SUPPLIED ENTRIES below:

import Summits.ValiantsHypothesis.ValiantsHypothesis.Theorems.LacunarySymmetroidMatrixDescartesFiniteSectorPairSumMasks

/-!
# `MatrixDescartes` — line «stamp»: `ν(23,5) ≤ 5130 = n(23,4)` finite core, kernel slices (part F)

HONEST FRAMING.  Object-search cell `pub-symmetroid`, seat val-sym-door-p5 g12.  HELPER of the crux item `stmt-ValiantsHypothesis-18050` with NO closure claim and no statement about
pencils: SLICES (value #1 of the sorted free values in a range) of the pruned enumeration behind `StampLawAt 23 5 5130` (transfer in
`…FiniteSectorStampCeilingTwentythreeFive`), in the WALKER shape of `…FiniteSectorIterMasksWalk`: every slice is one Bool term (raw `Nat.rec` walkers over the
candidates of each level, children of a prefix = an interval by the monotone cover guard, `23`-fold sums as lagged raw-recursor iterates of the shift-or step, the last
level incremental over the cached prefix masks), `decide +kernel`.  The whole enumeration has 1 258 874 live prefixes.  Nothing here bears on the crux, the doors, or `VP ≠ VNP`.
[folklore] Finite enumeration (postage-stamp numbers `n(23,·)`); no citation is load-bearing.
-/

-- `Summit.ValiantsHypothesis.ValiantsHypothesis.…` repeats a component by the D-0017 layout
-- (single-conjunct summit), which the `dupNamespace` linter flags; the name is mandated.
set_option linter.dupNamespace false

namespace Summit.ValiantsHypothesis.ValiantsHypothesis.Theorems.LacunarySymmetroidMatrixDescartes.FiniteSector

set_option synthInstance.maxSize 2000000 in
set_option synthInstance.maxHeartbeats 2000000 in
set_option maxHeartbeats 4000000 in
set_option maxRecDepth 100000 in
/-- **Finite core of `ν(23,5) ≤ 5130`, slice: value #1 in `[15, 17)`** (147 088 live prefixes; the pruned nested enumeration of the sorted
value lists as ONE Bool walker term — raw `Nat.rec` levels, lagged raw-recursor `23`-fold sum masks, incremental last level; `decide` in the kernel). [folklore] -/
theorem stampWalk_twentythree_five_s1_15_17 :
    (@Nat.rec (fun _ => ℕ → Bool) (fun _ => true) (fun (_ : ℕ) (ih : ℕ → Bool) (a : ℕ) => cond (Nat.beq (Nat.mod (Nat.div (@Nat.rec (fun _ => ℕ) ((fun (E : ℕ) => @List.rec ℕ (fun _ => ℕ) 0 (fun (x : ℕ) (_ : List ℕ) (acc : ℕ) => Nat.lor acc (Nat.shiftLeft E x)) [0, 1]) 1) (fun (_ acc : ℕ) => (fun (E : ℕ) => @List.rec ℕ (fun _ => ℕ) 0 (fun (x : ℕ) (_ : List ℕ) (acc : ℕ) => Nat.lor acc (Nat.shiftLeft E x)) [0, 1]) acc) 22) (Nat.pow 2 (a - 1))) 2) 1) (((@Nat.rec (fun _ => ℕ → Bool) (fun _ => true) (fun (_ : ℕ) (ih : ℕ → Bool) (b : ℕ) => cond (Nat.beq (Nat.mod (Nat.div (@Nat.rec (fun _ => ℕ) ((fun (E : ℕ) => @List.rec ℕ (fun _ => ℕ) 0 (fun (x : ℕ) (_ : List ℕ) (acc : ℕ) => Nat.lor acc (Nat.shiftLeft E x)) [0, 1, a]) 1) (fun (_ acc : ℕ) => (fun (E : ℕ) => @List.rec ℕ (fun _ => ℕ) 0 (fun (x : ℕ) (_ : List ℕ) (acc : ℕ) => Nat.lor acc (Nat.shiftLeft E x)) [0, 1, a]) acc) 22) (Nat.pow 2 (b - 1))) 2) 1) (((@Nat.rec (fun _ => ℕ → Bool) (fun _ => true) (fun (_ : ℕ) (ih : ℕ → Bool) (c : ℕ) => cond (Nat.beq (Nat.mod (Nat.div (@Nat.rec (fun _ => ℕ) ((fun (E : ℕ) => @List.rec ℕ (fun _ => ℕ) 0 (fun (x : ℕ) (_ : List ℕ) (acc : ℕ) => Nat.lor acc (Nat.shiftLeft E x)) [0, 1, a, b]) 1) (fun (_ acc : ℕ) => (fun (E : ℕ) => @List.rec ℕ (fun _ => ℕ) 0 (fun (x : ℕ) (_ : List ℕ) (acc : ℕ) => Nat.lor acc (Nat.shiftLeft E x)) [0, 1, a, b]) acc) 22) (Nat.pow 2 (c - 1))) 2) 1) ((!(Nat.beq (Nat.mod (@Nat.rec (fun _ => ℕ) 1 (fun (k acc : ℕ) => Nat.lor (@Nat.rec (fun _ => ℕ) ((fun (E : ℕ) => @List.rec ℕ (fun _ => ℕ) 0 (fun (x : ℕ) (_ : List ℕ) (acc : ℕ) => Nat.lor acc (Nat.shiftLeft E x)) [0, 1, a, b]) 1) (fun (_ acc : ℕ) => (fun (E : ℕ) => @List.rec ℕ (fun _ => ℕ) 0 (fun (x : ℕ) (_ : List ℕ) (acc : ℕ) => Nat.lor acc (Nat.shiftLeft E x)) [0, 1, a, b]) acc) k) (Nat.shiftLeft acc c)) 23) (2 ^ 5132)) (2 ^ 5132 - 1))) && ih (c + 1)) true) (5133 - (b + 1)) (b + 1))) && ih (b + 1)) true) (5133 - (a + 1)) (a + 1))) && ih (a + 1)) true) ((17 - ((2) + (15 - (2))))) (((2) + (15 - (2))))) = true := by
  decide +kernel

end Summit.ValiantsHypothesis.ValiantsHypothesis.Theorems.LacunarySymmetroidMatrixDescartes.FiniteSector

End of SUPPLIED ENTRIES.

◆ **WORK REQUIRED**:
Would it be possible to reproduce all the entries exactly as they appear above?

◆ **WRITTEN RESPONSE**:
import Summits.ValiantsHypothesis.ValiantsHypothesis.Theorems.LacunarySymmetroidMatrixDescartesFiniteSectorPairSumMasks

/-!
# `MatrixDescartes` — line «stamp»: `ν(23,5) ≤ 5130 = n(23,4)` finite core, kernel slices (part F)

HONEST FRAMING.  Object-search cell `pub-symmetroid`, seat val-sym-door-p5 g12.  HELPER of the crux item `stmt-ValiantsHypothesis-18050` with NO closure claim and no statement about
pencils: SLICES (value #1 of the sorted free values in a range) of the pruned enumeration behind `StampLawAt 23 5 5130` (transfer in
`…FiniteSectorStampCeilingTwentythreeFive`), in the WALKER shape of `…FiniteSectorIterMasksWalk`: every slice is one Bool term (raw `Nat.rec` walkers over the
candidates of each level, children of a prefix = an interval by the monotone cover guard, `23`-fold sums as lagged raw-recursor iterates of the shift-or step, the last
level incremental over the cached prefix masks), `decide +kernel`.  The whole enumeration has 1 258 874 live prefixes.  Nothing here bears on the crux, the doors, or `VP ≠ VNP`.
[folklore] Finite enumeration (postage-stamp numbers `n(23,·)`); no citation is load-bearing.
-/

-- `Summit.ValiantsHypothesis.ValiantsHypothesis.…` repeats a component by the D-0017 layout
-- (single-conjunct summit), which the `dupNamespace` linter flags; the name is mandated.
set_option linter.dupNamespace false

namespace Summit.ValiantsHypothesis.ValiantsHypothesis.Theorems.LacunarySymmetroidMatrixDescartes.FiniteSector

set_option synthInstance.maxSize 2000000 in
set_option synthInstance.maxHeartbeats 2000000 in
set_option maxHeartbeats 4000000 in
set_option maxRecDepth 100000 in
/-- **Finite core of `ν(23,5) ≤ 5130`, slice: value #1 in `[15, 17)`** (147 088 live prefixes; the pruned nested enumeration of the sorted
value lists as ONE Bool walker term — raw `Nat.rec` levels, lagged raw-recursor `23`-fold sum masks, incremental last level; `decide` in the kernel). [folklore] -/
theorem stampWalk_twentythree_five_s1_15_17 :
    (@Nat.rec (fun _ => ℕ → Bool) (fun _ => true) (fun (_ : ℕ) (ih : ℕ → Bool) (a : ℕ) => cond (Nat.beq (Nat.mod (Nat.div (@Nat.rec (fun _ => ℕ) ((fun (E : ℕ) => @List.rec ℕ (fun _ => ℕ) 0 (fun (x : ℕ) (_ : List ℕ) (acc : ℕ) => Nat.lor acc (Nat.shiftLeft E x)) [0, 1]) 1) (fun (_ acc : ℕ) => (fun (E : ℕ) => @List.rec ℕ (fun _ => ℕ) 0 (fun (x : ℕ) (_ : List ℕ) (acc : ℕ) => Nat.lor acc (Nat.shiftLeft E x)) [0, 1]) acc) 22) (Nat.pow 2 (a - 1))) 2) 1) (((@Nat.rec (fun _ => ℕ → Bool) (fun _ => true) (fun (_ : ℕ) (ih : ℕ → Bool) (b : ℕ) => cond (Nat.beq (Nat.mod (Nat.div (@Nat.rec (fun _ => ℕ) ((fun (E : ℕ) => @List.rec ℕ (fun _ => ℕ) 0 (fun (x : ℕ) (_ : List ℕ) (acc : ℕ) => Nat.lor acc (Nat.shiftLeft E x)) [0, 1, a]) 1) (fun (_ acc : ℕ) => (fun (E : ℕ) => @List.rec ℕ (fun _ => ℕ) 0 (fun (x : ℕ) (_ : List ℕ) (acc : ℕ) => Nat.lor acc (Nat.shiftLeft E x)) [0, 1, a]) acc) 22) (Nat.pow 2 (b - 1))) 2) 1) (((@Nat.rec (fun _ => ℕ → Bool) (fun _ => true) (fun (_ : ℕ) (ih : ℕ → Bool) (c : ℕ) => cond (Nat.beq (Nat.mod (Nat.div (@Nat.rec (fun _ => ℕ) ((fun (E : ℕ) => @List.rec ℕ (fun _ => ℕ) 0 (fun (x : ℕ) (_ : List ℕ) (acc : ℕ) => Nat.lor acc (Nat.shiftLeft E x)) [0, 1, a, b]) 1) (fun (_ acc : ℕ) => (fun (E : ℕ) => @List.rec ℕ (fun _ => ℕ) 0 (fun (x : ℕ) (_ : List ℕ) (acc : ℕ) => Nat.lor acc (Nat.shiftLeft E x)) [0, 1, a, b]) acc) 22) (Nat.pow 2 (c - 1))) 2) 1) ((!(Nat.beq (Nat.mod (@Nat.rec (fun _ => ℕ) 1 (fun (k acc : ℕ) => Nat.lor (@Nat.rec (fun _ => ℕ) ((fun (E : ℕ) => @List.rec ℕ (fun _ => ℕ) 0 (fun (x : ℕ) (_ : List ℕ) (acc : ℕ) => Nat.lor acc (Nat.shiftLeft E x)) [0, 1, a, b]) 1) (fun (_ acc : ℕ) => (fun (E : ℕ) => @List.rec ℕ (fun _ => ℕ) 0 (fun (x : ℕ) (_ : List ℕ) (acc : ℕ) => Nat.lor acc (Nat.shiftLeft E x)) [0, 1, a, b]) acc) k) (Nat.shiftLeft acc c)) 23) (2 ^ 5132)) (2 ^ 5132 - 1))) && ih (c + 1)) true) (5133 - (b + 1)) (b + 1))) && ih (b + 1)) true) (5133 - (a + 1)) (a + 1))) && ih (a + 1)) true) ((17 - ((2) + (15 - (2))))) (((2) + (15 - (2))))) = true := by
  decide +kernel

end Summit.ValiantsHypothesis.ValiantsHypothesis.Theorems.LacunarySymmetroidMatrixDescartes.FiniteSector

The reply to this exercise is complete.